| IHS | Diagnosis | ICD-10 |
|---|---|---|
| 1.2.1 | Typical aura with migraine headache | G43.10 |
Description:
Typical aura consisting of visual and/or sensory and/or speech symptoms. Gradual development, duration no longer than one hour, a mix of positive and negative features and complete reversibility characterise the aura which is associated with a headache fulfilling criteria for 1.1 Migraine without aura.
Diagnostic criteria:
- At least 2 attacks fulfilling criteria B-D
- Aura consisting of at least one of the following, but no motor weakness:
- fully reversible visual symptoms including positive features (eg, flickering lights, spots or lines) and/or negative features (ie, loss of vision)
- fully reversible sensory symptoms including positive features (ie, pins and needles) and/or negative features (ie, numbness)
- fully reversible dysphasic speech disturbance
- At least two of the following:
- homonymous visual symptoms1 and/or unilateral sensory symptoms
- at least one aura symptom develops gradually over ≥5 minutes and/or different aura symptoms occur in succession over ≥5 minutes
- each symptom lasts ≥5 and ≤60 minutes
- Headache fulfilling criteria B-D for 1.1 Migraine without aura begins during the aura or follows aura within 60 minutes
- Not attributed to another disorder2
Notes:
- Additional loss or blurring of central vision may occur.
- History and physical and neurological examinations do not suggest any of the disorders listed in groups 5-12, or history and/or physical and/or neurological examinations do suggest such disorder but it is ruled out by appropriate investigations, or such disorder is present but attacks do not occur for the first time in close temporal relation to the disorder.
Comments:
This is the most common migraine syndrome associated with aura. The diagnosis is usually evident after a careful history alone though there are rare secondary mimics including carotid dissection, arteriovenous malformation and seizure.

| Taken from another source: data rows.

import Literature.IUT.HodgeTheaters.Cor53iiiAtBadPlace
import Literature.IUT.HodgeTheaters.BadLocalFrobenioidDashSigmaLiftOrbit
import HarnessLib

/-!
# [IUTchI] Cor 5.3 (iii), BAD `⊢`-SLOT — the ORBIT rider: for every `β ∈ Aut(G_v̲)` ONE lift `Ψ` of `𝒞⊢_v̲` that preserves `τ⊢(q̲_v̲)` AND
# carries EVERY member `τ⊢(ζ·q̲_v̲)` of the `μ_{2l}`-orbit `τ⊢_v̲` to the member `τ⊢(σ_{β⁻¹}(ζ)·q̲_v̲)` of the same orbit (abc-iut-L5-t4, row
# «COR53III-BAD-ORBIT», UPGRADE rider of the bad `⊢`-slot ★ `Cor53iiiAtBadPlace`; PROOF-ONLY — 0 def · 0 instance · 0 notation · no `Prop` fact)

S. Mochizuki, *Inter-universal Teichmüller theory I*, kurims manuscript (May 2020), §3 Example 3.2 (iv) p. 71: «`q̲_v` determines a
`μ_{2l}(−)`-orbit of characteristic splittings [cf. [FrdI], Definition 2.3] `τ⊢_v` on `𝒞⊢_v`»; Example 3.2 (v) p. 73: «Write `ℱ⊢_v := (𝒞⊢_v, τ⊢_v)`
for the resulting split Frobenioid»; §5 Corollary 5.3 (iii) p. 144 l. 16–19: «the natural map `Isom(¹𝔉⊢, ²𝔉⊢) → Isom(¹𝔇⊢, ²𝔇⊢)` […] is
surjective». ([IUTchI] Cor 5.3 (iii) p.144; Ex 3.2 (iv) p.71) [claim: Mochizuki2012, status: disputed] (D-0012 claim key, series status DISPUTED —
THEOREMS about abc-iut's genuine bad-place construction and this seat's lift; nothing of the series is asserted; no side is taken on [IUTchIII] Cor. 3.12).

## What this file proves (cell abc-iut, L5 HUB node `IUTchI:Cor5.3(iii)`, bad `⊢`-slot CONTENT ENRICHMENT «orbit-faithful to Ex 3.2 (iv)»;
## abc-iut-L5-lead 2026-08-27 11:16:19Z GO (O1); count-neutral, not a flip precondition)

The bad `⊢`-slot of record (★ `Cor53iii.exists_badDashLift_frobeniusBadAt`, ★ p523255) lifts every `β ∈ Aut(G_v̲)` to a self-equivalence `Ψ` of
`𝒞⊢_v̲` preserving the RECORDED MEMBER `τ⊢(q̲_v̲)` of `τ⊢_v̲`.  Print's `τ⊢_v̲` is the whole `μ_{2l}`-ORBIT `{τ⊢(ζ·q̲_v̲) : ζ^{2l} = 1}` (abc-iut-L5-t2
`BadLocalFrobenioid.tauDashOrbit`).  With the datum-level transport of the companion `BadLocalFrobenioidDashSigmaLiftOrbit`
(★ `BadDashSigmaLift.isPreservedBy_tauDashOf_unit_mul_lift`, `exists_unit_algebraMap_eq_sigma`):
* §B (MLF `k`, `σ := σ_{β⁻¹} = MLFSigma.sigma k β⁻¹`, exactly the `σ` of ★ `Cor53iiiAtBadPlace`): **`exists_badDashLift_orbit`** — for every `β` ONE `Ψ`
  lying under `pullSelfEquiv β β⁻¹`, preserving `τ⊢(q̲)`, AND carrying every `τ⊢(ζ·q̲)` to `τ⊢(ζ'·q̲)` with `ζ' = σ_{β⁻¹}(ζ)` DISPLAYED
  (`K → k̄` applied to `ζ'` equals `MLFSigma.sigma k β⁻¹` applied to `ζ`) and `ζ^n = 1 ⇒ ζ'^n = 1`;
* §C (merge term, racer C's `D.frobeniusBadAt B I x hx`): **`exists_badDashLift_frobeniusBadAt_orbit`** — the same `Ψ` carries, for every `ζ` with
  `ζ^{2l} = 1`, the member `τ⊢(ζ·q̲_v̲)` of `(…).tauDashOrbit` to a MEMBER of `(…).tauDashOrbit` (the root `ζ'·q̲_v̲`, `(ζ' q̲_v̲)^{2l} = q_v̲`).
CENSUS (#110 (4) grammar): binders {kit, `I`, `x`, `hx`, `β`} · LAW ∅ · FACT ∅ · side ∅ · DATA ∅.  NOT claimed: anything at the tempered side
`τ^Θ_v̲`; injectivity of `Isom(ℱ⊢) → Isom(𝒟⊢)`.  HONEST FRAMING: OUR lift on OUR carrier; typed ≠ inhabited ≠ proved beyond what is here; nothing
here asserts abc proved or refuted.
-/

noncomputable section

namespace Literature.IUT.HodgeTheaters

open CategoryTheory Opposite Literature.AnabelianGeometry.SemiGraphs Literature.AlgebraicGeometry.Frobenioids
open Literature.AlgebraicGeometry.Frobenioids.PadicFrd Literature.AnabelianGeometry.AbsoluteAnabelian
open Literature.NumberTheory.GaloisRepresentations
open scoped ValuativeRel

/-! ### §B. At an MLF `k` with the anabelian `σ_{β⁻¹}`: ONE lift for `β`, member-faithful AND orbit-faithful -/

namespace Cor53iii

section GalAux

variable (k : Type) [Field k] (β : Field.absoluteGaloisGroup k ≃ₜ* Field.absoluteGaloisGroup k)

/-- `β ∘ β⁻¹ = id` on `Gal(k̄/k)`, as monoid homomorphisms. [folklore] -/
private theorem toMonoidHom_comp_symm' :
    ((β : Field.absoluteGaloisGroup k ≃* Field.absoluteGaloisGroup k) : Field.absoluteGaloisGroup k →* Field.absoluteGaloisGroup k).comp
        ((β : Field.absoluteGaloisGroup k ≃* Field.absoluteGaloisGroup k).symm : Field.absoluteGaloisGroup k →* Field.absoluteGaloisGroup k) =
      MonoidHom.id _ :=
  MonoidHom.ext (β : Field.absoluteGaloisGroup k ≃* Field.absoluteGaloisGroup k).apply_symm_apply

/-- `β⁻¹ ∘ β = id` on `Gal(k̄/k)`, as monoid homomorphisms. [folklore] -/
private theorem symm_comp_toMonoidHom' :
    ((β : Field.absoluteGaloisGroup k ≃* Field.absoluteGaloisGroup k).symm : Field.absoluteGaloisGroup k →* Field.absoluteGaloisGroup k).comp
        ((β : Field.absoluteGaloisGroup k ≃* Field.absoluteGaloisGroup k) : Field.absoluteGaloisGroup k →* Field.absoluteGaloisGroup k) =
      MonoidHom.id _ :=
  MonoidHom.ext (β : Field.absoluteGaloisGroup k ≃* Field.absoluteGaloisGroup k).symm_apply_apply

end GalAux

section Lift

variable (p : ℕ) [Fact p.Prime] (k : Type) [NontriviallyNormedField k] [CompleteSpace k] [IsUltrametricDist k]
  [NormedAlgebra ℚ_[p] k] [FiniteDimensional ℚ_[p] k] {q : intNonzero (GaloisValDatum.ofComplete p k).k} (hq : ¬ IsUnit q)
  (β : Field.absoluteGaloisGroup k ≃ₜ* Field.absoluteGaloisGroup k)

/-- **[IUTchI] Cor 5.3 (iii) AT THE GENUINE BAD `⊢`-CARRIER OF AN MLF, ORBIT-FAITHFUL.**  For every `β ∈ Aut(G_v̲)` there is ONE self-equivalence `Ψ` of
`𝒞⊢_v̲ = (ofComplete p k).Cdash hq` LYING UNDER `pullSelfEquiv β β⁻¹`, preserving the recorded member `τ⊢(q̲)`, AND carrying, for EVERY unit `ζ` of `𝒪^⊳_k`,
the member `τ⊢(ζ·q̲)` to the member `τ⊢(ζ'·q̲)` where `ζ' = σ_{β⁻¹}(ζ)` (abc-iut-w4-d047 `MLFSigma.sigma k β⁻¹`, [AbsAnab] Prop 1.2.1 — DISPLAYED) is again a
unit of `𝒪^⊳_k` with `ζ^n = 1 ⇒ ζ'^n = 1`: print's «`μ_{2l}`-orbit of characteristic splittings `τ⊢_v`» is carried onto itself member by member.
([IUTchI] Cor 5.3 (iii) p.144; Ex 3.2 (iv) p.71) [claim: Mochizuki2012, status: disputed] -/
theorem exists_badDashLift_orbit :
    letI := GaloisValDatum.normVal k
    haveI := GoodPlaceSigma.isNonarchimedeanLocalField p k
    haveI : CharZero k := GaloisValDatum.charZero p k
    ∃ Ψ : (GaloisValDatum.ofComplete p k).Cdash hq ≌ (GaloisValDatum.ofComplete p k).Cdash hq,
      Nonempty (CatIsomorphism.LiesUnder ((GaloisValDatum.ofComplete p k).CdashBase hq) ((GaloisValDatum.ofComplete p k).CdashBase hq) Ψ
        (PiTransport.pullSelfEquiv _ _ β.continuous β.symm.continuous (toMonoidHom_comp_symm' k β) (symm_comp_toMonoidHom' k β))) ∧
      ((GaloisValDatum.ofComplete p k).tauDashOf hq q).IsPreservedBy ((GaloisValDatum.ofComplete p k).tauDashOf hq q) Ψ.functor ∧
      ∀ ζ : (intNonzero (GaloisValDatum.ofComplete p k).k)ˣ, ∃ ζ' : (intNonzero (GaloisValDatum.ofComplete p k).k)ˣ,
        Units.map (algebraMap (GaloisValDatum.ofComplete p k).k (GaloisValDatum.ofComplete p k).Ω :
            (GaloisValDatum.ofComplete p k).k →* (GaloisValDatum.ofComplete p k).Ω)
            (intNonzeroToUnits (GaloisValDatum.ofComplete p k).k (ζ' : intNonzero (GaloisValDatum.ofComplete p k).k)) =
          MLFSigma.sigma k β.symm
            (Units.map (algebraMap (GaloisValDatum.ofComplete p k).k (GaloisValDatum.ofComplete p k).Ω :
              (GaloisValDatum.ofComplete p k).k →* (GaloisValDatum.ofComplete p k).Ω)
              (intNonzeroToUnits (GaloisValDatum.ofComplete p k).k (ζ : intNonzero (GaloisValDatum.ofComplete p k).k))) ∧
        (∀ n : ℕ, ζ ^ n = 1 → ζ' ^ n = 1) ∧
        ((GaloisValDatum.ofComplete p k).tauDashOf hq ((ζ : intNonzero (GaloisValDatum.ofComplete p k).k) * q)).IsPreservedBy
          ((GaloisValDatum.ofComplete p k).tauDashOf hq ((ζ' : intNonzero (GaloisValDatum.ofComplete p k).k) * q)) Ψ.functor := by
  letI := GaloisValDatum.normVal k
  haveI := GoodPlaceSigma.isNonarchimedeanLocalField p k
  haveI : CharZero k := GaloisValDatum.charZero p k
  letI : ValuativeRel (AlgebraicClosure k) := (GaloisValDatum.ofComplete p k).valΩ
  let βm : (AlgebraicClosure k ≃ₐ[k] AlgebraicClosure k) ≃* (AlgebraicClosure k ≃ₐ[k] AlgebraicClosure k) :=
    (β : Field.absoluteGaloisGroup k ≃* Field.absoluteGaloisGroup k)
  have hβc : Continuous βm := β.continuous
  have hβc' : Continuous βm.symm := β.symm.continuous
  let σ : (AlgebraicClosure k)ˣ →* (AlgebraicClosure k)ˣ := (MLFSigma.sigma k β.symm).toMonoidHom
  let σ' : (AlgebraicClosure k)ˣ →* (AlgebraicClosure k)ˣ := (MLFSigma.sigma k β).toMonoidHom
  have hσ : ∀ (γ : AlgebraicClosure k ≃ₐ[k] AlgebraicClosure k) (y : (AlgebraicClosure k)ˣ), σ (γ • y) = βm.symm γ • σ y :=
    fun γ y => MLFSigma.sigma_smul k β.symm γ y
  have hσ' : ∀ (γ : AlgebraicClosure k ≃ₐ[k] AlgebraicClosure k) (y : (AlgebraicClosure k)ˣ), σ' (γ • y) = βm γ • σ' y :=
    fun γ y => MLFSigma.sigma_smul k β γ y
  have hinv : ∀ y, σ' (σ y) = y := fun y => by
    change MLFSigma.sigma k β (MLFSigma.sigma k β.symm y) = y
    rw [MLFSigma.sigma_symm, MulEquiv.apply_symm_apply]
  have hinv' : ∀ y, σ (σ' y) = y := fun y => by
    change MLFSigma.sigma k β.symm (MLFSigma.sigma k β y) = y
    rw [MLFSigma.sigma_symm, MulEquiv.symm_apply_apply]
  have hσint : ∀ y : (AlgebraicClosure k)ˣ, ValuativeRel.valuation (AlgebraicClosure k) (y : AlgebraicClosure k) ≤ 1 →
      ValuativeRel.valuation (AlgebraicClosure k) (σ y : AlgebraicClosure k) ≤ 1 := fun y hy => valuation_sigma_le_one p k β.symm y hy
  have hσ'int : ∀ y : (AlgebraicClosure k)ˣ, ValuativeRel.valuation (AlgebraicClosure k) (y : AlgebraicClosure k) ≤ 1 →
      ValuativeRel.valuation (AlgebraicClosure k) (σ' y : AlgebraicClosure k) ≤ 1 := fun y hy => valuation_sigma_le_one p k β y hy
  have hσq : ∀ y : (AlgebraicClosure k)ˣ, (y : AlgebraicClosure k) = algebraMap k (AlgebraicClosure k) (q.1 : k) →
      ValuativeRel.valuation (AlgebraicClosure k) (σ y : AlgebraicClosure k) =
        ValuativeRel.valuation (AlgebraicClosure k) (algebraMap k (AlgebraicClosure k) (q.1 : k)) :=
    fun y hy => valuation_sigma_eq_of_coe_eq_algebraMap p k β.symm y (q.1 : k) hy q.2.1
  have hσ'q : ∀ y : (AlgebraicClosure k)ˣ, (y : AlgebraicClosure k) = algebraMap k (AlgebraicClosure k) (q.1 : k) →
      ValuativeRel.valuation (AlgebraicClosure k) (σ' y : AlgebraicClosure k) =
        ValuativeRel.valuation (AlgebraicClosure k) (algebraMap k (AlgebraicClosure k) (q.1 : k)) :=
    fun y hy => valuation_sigma_eq_of_coe_eq_algebraMap p k β y (q.1 : k) hy q.2.1
  obtain ⟨Ψ, hΨ, hlies⟩ := BadDashSigmaLift.exists_selfEquivalence_liesUnder_pullSelfEquiv (GaloisValDatum.ofComplete p k) hq βm hβc σ hσ
    hσint hσq hβc' σ' hσ' hσ'int hσ'q hinv hinv'
  refine ⟨Ψ, hlies, ?_, fun ζ => ?_⟩
  · rw [hΨ]
    exact BadDashSigmaLift.isPreservedBy_tauDashOf_self_lift (GaloisValDatum.ofComplete p k) hq βm hβc σ hσ hσint hσq hβc' σ' hσ' hσ'int hσ'q
      hinv hinv'
  · obtain ⟨ζ', h1, h2⟩ := BadDashSigmaLift.exists_unit_algebraMap_eq_sigma (GaloisValDatum.ofComplete p k) βm σ hσ hσint ζ
    refine ⟨ζ', h1, h2, ?_⟩
    rw [hΨ]
    exact BadDashSigmaLift.isPreservedBy_tauDashOf_unit_mul_lift (GaloisValDatum.ofComplete p k) hq βm hβc σ hσ hσint hσq hβc' σ' hσ' hσ'int
      hσ'q hinv hinv' ζ ζ' h1

end Lift

/-! ### §C. At the merge term: racer C's `frobeniusBadAt`, orbit to orbit -/

section AtTerm

variable {F K Fbar : Type} [Field F] [NumberField F] [Field K] [NumberField K] [Algebra F K]
  [Field Fbar] [Algebra F Fbar] [Algebra K Fbar]
  {E : WeierstrassCurve F} [E.IsElliptic] {l : ℕ} {Pb : BadPlacePredicates K}
  (D : InitialThetaData F K Fbar E l Pb)
  (B : ∀ v, v ∈ D.indexCopyBad → D.BadPairAt v) (I : D.MergeInputs B) (x : D.IndexCopy) (hx : x ∈ D.indexCopyBad)
  (β : Field.absoluteGaloisGroup (D.KvAt x (D.not_mem_arc_of_mem_bad hx)) ≃ₜ* Field.absoluteGaloisGroup (D.KvAt x (D.not_mem_arc_of_mem_bad hx)))

/-- **[IUTchI] Cor 5.3 (iii), BAD `⊢`-SLOT AT THE MERGE TERM, ORBIT-FAITHFUL.**  At every bad index `x` of the genuine `ℱ`-kit of record, for EVERY
`β ∈ Aut(G_v̲)` there is ONE self-equivalence `Ψ` of `(D.frobeniusBadAt B I x hx).Cdash` lying under `pullSelfEquiv β β⁻¹` through `(…).CdashBase`,
preserving the recorded member `(…).tauDash = τ⊢(q̲_v̲)`, AND carrying, for every `2l`-th root of unity `ζ ∈ 𝒪^⊳_{K_v̲}`, the member `τ⊢(ζ·q̲_v̲)` of
print's orbit `τ⊢_v̲ = (…).tauDashOrbit` to a MEMBER of `(…).tauDashOrbit` (namely `τ⊢(σ_{β⁻¹}(ζ)·q̲_v̲)`, §B).  Binders {`B`, `I`, `x`, `hx`, `β`} only:
LAW ∅ · FACT ∅ · side ∅. ([IUTchI] Cor 5.3 (iii) p.144; Ex 3.2 (iv) p.71) [claim: Mochizuki2012, status: disputed] -/
theorem exists_badDashLift_frobeniusBadAt_orbit :
    haveI := D.fact_primeAt_prime x (D.not_mem_arc_of_mem_bad hx)
    ∃ Ψ : (D.frobeniusBadAt B I x hx).Cdash ≌ (D.frobeniusBadAt B I x hx).Cdash,
      Nonempty (CatIsomorphism.LiesUnder (D.frobeniusBadAt B I x hx).CdashBase (D.frobeniusBadAt B I x hx).CdashBase Ψ
        (PiTransport.pullSelfEquiv _ _ β.continuous β.symm.continuous (toMonoidHom_comp_symm' (D.KvAt x (D.not_mem_arc_of_mem_bad hx)) β)
          (symm_comp_toMonoidHom' (D.KvAt x (D.not_mem_arc_of_mem_bad hx)) β))) ∧
      (D.frobeniusBadAt B I x hx).tauDash.IsPreservedBy (D.frobeniusBadAt B I x hx).tauDash Ψ.functor ∧
      ∀ ζ : (intNonzero (D.gvdAt x (D.not_mem_arc_of_mem_bad hx)).k)ˣ, ζ ^ (2 * l) = 1 →
        ∃ τ' ∈ (D.frobeniusBadAt B I x hx).tauDashOrbit,
          ((D.frobeniusBadAt B I x hx).tauDashOf
              ((ζ : intNonzero (D.gvdAt x (D.not_mem_arc_of_mem_bad hx)).k) * (D.frobeniusBadAt B I x hx).qroot)).IsPreservedBy τ' Ψ.functor := by
  haveI : Fact (D.primeAt x (D.not_mem_arc_of_mem_bad hx)).Prime := D.fact_primeAt_prime x _
  haveI := GaloisValDatum.finiteDimensional_rescaledCompletion K (D.primeAt x (D.not_mem_arc_of_mem_bad hx))
    (D.specAt x (D.not_mem_arc_of_mem_bad hx)) (D.primeAt_mem x (D.not_mem_arc_of_mem_bad hx))
  obtain ⟨Ψ, hlies, hτ, horb⟩ :=
    exists_badDashLift_orbit (D.primeAt x (D.not_mem_arc_of_mem_bad hx)) (D.KvAt x (D.not_mem_arc_of_mem_bad hx)) (D.qRootAtIdx_not_isUnit x hx) β
  refine ⟨Ψ, hlies, hτ, fun ζ hζ => ?_⟩
  obtain ⟨ζ', -, h2, h3⟩ := horb ζ
  -- the witness root `ζ'·q̲_v̲` is read off `h3` by unification
  refine ⟨_, ⟨_, ?_, rfl⟩, h3⟩
  exact (BadDashSigmaLift.units_val_mul_pow_eq_of_pow_eq_one ζ' _ _ (h2 _ hζ)).trans (D.frobeniusBadAt B I x hx).qroot_pow

end AtTerm

end Cor53iii

end Literature.IUT.HodgeTheaters

end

Visual aura is the most common type of aura, often presenting as a fortification spectrum, ie, a zigzag figure near the point of fixation that may gradually spread right or left and assume a laterally convex shape with an angulated scintillating edge leaving variable degrees of absolute or relative scotoma in its wake. In other cases, scotoma without positive phenomena may occur; this is often perceived as being of acute onset but, on scrutiny, usually enlarges gradually. Next in frequency are sensory disturbances in the form of pins and needles moving slowly from the point of origin and affecting a greater or smaller part of one side of the body and face. Numbness may occur in its wake, but numbness may also be the only symptom. Less frequent are speech disturbances, usually dysphasic but often hard to categorise. If the aura includes motor weakness, code as 1.2.4 Familial hemiplegic migraine or 1.2.5 Sporadic hemiplegic migraine.
Symptoms usually follow one another in succession beginning with visual, then sensory symptoms and dysphasia, but the reverse and other orders have been noted. Patients often find it hard to describe their symptoms in which case they should be instructed in how to time and record them. After such prospective observation the clinical picture often becomes clearer. Common mistakes are incorrect reports of lateralisation of headache, of sudden onset when it is gradual and of monocular visual disturbances when they are homonymous, as well as incorrect duration of aura and mistaking sensory loss for weakness. After an initial consultation, use of an aura diary may clarify the diagnosis.